Magazines, periodicals, glossies or serials are publications, generally published on a regular schedule, containing a variety of articles, generally financed by advertising, by a purchase price, by pre-paid magazine subscriptions, or all three. Magazines can be distributed through the mail; through sales by newsstands, bookstores or other vendors; or through free distribution at selected pick up locations. Magazines are distributed into three categories: paid circulation, free circulation and controlled circulation. Paid circulation is when a magazine is published to a paid audience. Free circulation is when a magazine is distributed for free. Controlled circulation is an insider magazine or industry-based magazine where it is distributed to only those who qualify. In the library technical sense a "magazine" paginates with each issue starting at Page 1.[1] Academic or professional publications that are not peer-reviewed are generally professional magazines.[2]
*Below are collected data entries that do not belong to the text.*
import Mathlib.NumberTheory.Chebyshev
import HarnessLib

/-!
# AKS primality: existence of a small modulus `r` with large order (AKS 2004, Lemma 4.3)

[AKS04, Lemma 4.3] shows that for `n ≥ 2` some `r ≤ max {3, ⌈log⁵ n⌉}` has `o_r(n) > log² n`,
using Nair's bound `lcm(1, …, m) ≥ 2 ^ m` (`m ≥ 7`, [AKS04, Lemma 3.1]). We prove the version the
algorithm uses, with integer bookkeeping and Mathlib's Chebyshev-type bound
`2 ^ m ≤ (m + 1) · lcm(1, …, m)` (`Chebyshev.two_pow_le_mul_lcmUpto`) in place of Nair's:

* `AKS.rBound L = 2 L⁵ + 8` — the search bound, `L` any exponent with `n < 2 ^ L`;
* `AKS.exists_r_le`: for `2 ≤ n < 2 ^ L` there is `2 ≤ r ≤ rBound L` such that
  `r ∤ n ^ k - 1` for all `1 ≤ k ≤ L ^ 2` (so `o_r(n) > L ^ 2` whenever `(n, r) = 1`);
  `AKS.exists_r_le'` — the same with `n ^ k % r ≠ 1`.

Proof [AKS04, p. 785]: otherwise every `r ≤ rBound L` divides `∏_{k ≤ L²} (n ^ k - 1) < 2 ^ (L⁵)`,
hence so does `lcm(1, …, rBound L) ≥ 2 ^ (rBound L) / (rBound L + 1)`, which is absurd. Unlike the
printed lemma we do not divide out `(s, n)` (the step corrected in the 2019 erratum): the AKS
algorithm of `AKSAlgorithm.lean` trial-divides up to `rBound L` first, so coprimality of the `r`
found is automatic there, and the statement here needs no coprimality at all.

## References

* [AKS04] M. Agrawal, N. Kayal, N. Saxena, *PRIMES is in P*, Ann. of Math. 160 (2004) 781–793,
  Lemma 3.1, Lemma 4.3 (held: `doi:10.4007/annals.2004.160.781`, pp. 784–785); Erratum, Ann. of
  Math. 189 (2019) 317–318.
* M. Nair, *On Chebyshev-type inequalities for primes*, Amer. Math. Monthly 89 (1982) 126–129.
-/

namespace Literature.NumberTheory.Primality

open Finset

namespace AKS

/-- The search bound for the modulus `r` of the AKS test in terms of an exponent `L` with
`n < 2 ^ L` (the paper's `⌈log⁵ n⌉`, here `2 L⁵ + 8` to absorb the factor `m + 1` of the
binomial lcm bound). [cite: AgrawalKayalSaxena2004, Lemma 4.3] -/
def rBound (L : ℕ) : ℕ := 2 * L ^ 5 + 8

/-- `rBound L + 1 ≤ 2 ^ (L ^ 5 + 8)`, the elementary inequality closing the counting. [folklore] -/
theorem rBound_succ_le_two_pow (L : ℕ) : rBound L + 1 ≤ 2 ^ (L ^ 5 + 8) := by
  have h := Nat.lt_two_pow_self (n := L ^ 5)
  rw [rBound, pow_add]
  have : (2 : ℕ) ^ 8 = 256 := by norm_num
  rw [this]
  omega

/-- **[AKS04, Lemma 4.3] (integer form).** For `2 ≤ n < 2 ^ L` there is a modulus
`2 ≤ r ≤ rBound L = 2 L⁵ + 8` with `r ∤ n ^ k - 1` for every `1 ≤ k ≤ L ^ 2`; in particular
`o_r(n) > L ^ 2` as soon as `n` is coprime to `r`. (Otherwise `lcm(1, …, rBound L)` divides
`∏_{k=1}^{L²} (n ^ k - 1) < 2 ^ (L⁵)`, contradicting `2 ^ m ≤ (m + 1) lcm(1, …, m)`.)
[cite: AgrawalKayalSaxena2004, Lemma 4.3] -/
theorem exists_r_le {n L : ℕ} (hn : 2 ≤ n) (hnL : n < 2 ^ L) :
    ∃ r, 2 ≤ r ∧ r ≤ rBound L ∧ ∀ k, 0 < k → k ≤ L ^ 2 → ¬(r ∣ n ^ k - 1) := by
  by_contra h
  push Not at h
  have hL : L ≠ 0 := by
    rintro rfl
    simp at hnL
    omega
  set P := ∏ k ∈ Icc 1 (L ^ 2), (n ^ k - 1) with hP
  have hPpos : 0 < P := by
    refine Finset.prod_pos fun k hk => ?_
    have hk : k ≠ 0 := by have := (mem_Icc.mp hk).1; omega
    have : 1 < n ^ k := Nat.one_lt_pow hk (by omega)
    omega
  -- every `r ≤ rBound L` divides `P`
  have hdvd : ∀ r ∈ Icc 1 (rBound L), (id r : ℕ) ∣ P := by
    intro r hr
    obtain ⟨hr1, hrR⟩ := mem_Icc.mp hr
    rcases eq_or_lt_of_le hr1 with h1 | hr2
    · rw [← h1]; exact one_dvd _
    · obtain ⟨k, hk0, hkL, hk⟩ := h r hr2 hrR
      exact hk.trans (Finset.dvd_prod_of_mem _ (mem_Icc.mpr ⟨hk0, hkL⟩))
  have hlcm : Nat.lcmUpto (rBound L) ≤ P :=
    Nat.le_of_dvd hPpos (Finset.lcm_dvd hdvd)
  -- `P < 2 ^ (L ^ 5)`
  have hPle : P ≤ n ^ (L ^ 2 * L ^ 2) := by
    calc P ≤ ∏ _k ∈ Icc 1 (L ^ 2), n ^ (L ^ 2) := by
          refine Finset.prod_le_prod' fun k hk => ?_
          have hk := (mem_Icc.mp hk).2
          exact (Nat.sub_le _ _).trans (Nat.pow_le_pow_right (by omega) hk)
      _ = n ^ (L ^ 2 * L ^ 2) := by rw [prod_const, Nat.card_Icc, ← pow_mul]; simp
  have hPlt : P < 2 ^ (L ^ 5) := by
    have h1 : n ^ (L ^ 2 * L ^ 2) < (2 ^ L) ^ (L ^ 2 * L ^ 2) :=
      Nat.pow_lt_pow_left hnL (by positivity)
    have h2 : (2 ^ L) ^ (L ^ 2 * L ^ 2) = 2 ^ (L ^ 5) := by rw [← pow_mul]; ring
    omega
  -- the lcm bound
  have h2R := Chebyshev.two_pow_le_mul_lcmUpto (rBound L)
  have hR := rBound_succ_le_two_pow L
  have key : (rBound L + 1) * Nat.lcmUpto (rBound L) < 2 ^ rBound L := by
    calc (rBound L + 1) * Nat.lcmUpto (rBound L)
        < (rBound L + 1) * 2 ^ (L ^ 5) :=
          Nat.mul_lt_mul_of_pos_left (hlcm.trans_lt hPlt) (Nat.succ_pos _)
      _ ≤ 2 ^ (L ^ 5 + 8) * 2 ^ (L ^ 5) := Nat.mul_le_mul_right _ hR
      _ = 2 ^ rBound L := by rw [← pow_add, rBound]; ring_nf
  omega

/-- The same with remainders: some `2 ≤ r ≤ rBound L` has `n ^ k mod r ≠ 1` for all
`1 ≤ k ≤ L ^ 2` (the test performed by step 2 of the algorithm, [AKS04, §5]).
[cite: AgrawalKayalSaxena2004, Lemma 4.3] -/
theorem exists_r_le' {n L : ℕ} (hn : 2 ≤ n) (hnL : n < 2 ^ L) :
    ∃ r, 2 ≤ r ∧ r ≤ rBound L ∧ ∀ k, 0 < k → k ≤ L ^ 2 → n ^ k % r ≠ 1 := by
  obtain ⟨r, hr2, hrR, hr⟩ := exists_r_le hn hnL
  refine ⟨r, hr2, hrR, fun k hk0 hkL hmod => hr k hk0 hkL ?_⟩
  have := Nat.dvd_sub_mod (n := r) (n ^ k)
  rwa [hmod] at this

end AKS

end Literature.NumberTheory.Primality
The Gentleman's Magazine, first published in 1731, in London, is considered to have been the first general-interest magazine. Edward Cave, who edited The Gentleman's Magazine under the pen name "Sylvanus Urban", was the first to use the term "magazine", on the analogy of a military storehouse of varied materiel, originally derived from the Arabic makhazin "storehouses".[3]

The oldest consumer magazine still in print is The Scots Magazine, which was first published in 1739, though multiple changes in ownership and gaps in publication totaling over 90 years weaken that claim. Lloyd's List was founded in Edward Lloyd’s England coffee shop in 1734; it is still published as a daily business newspaper.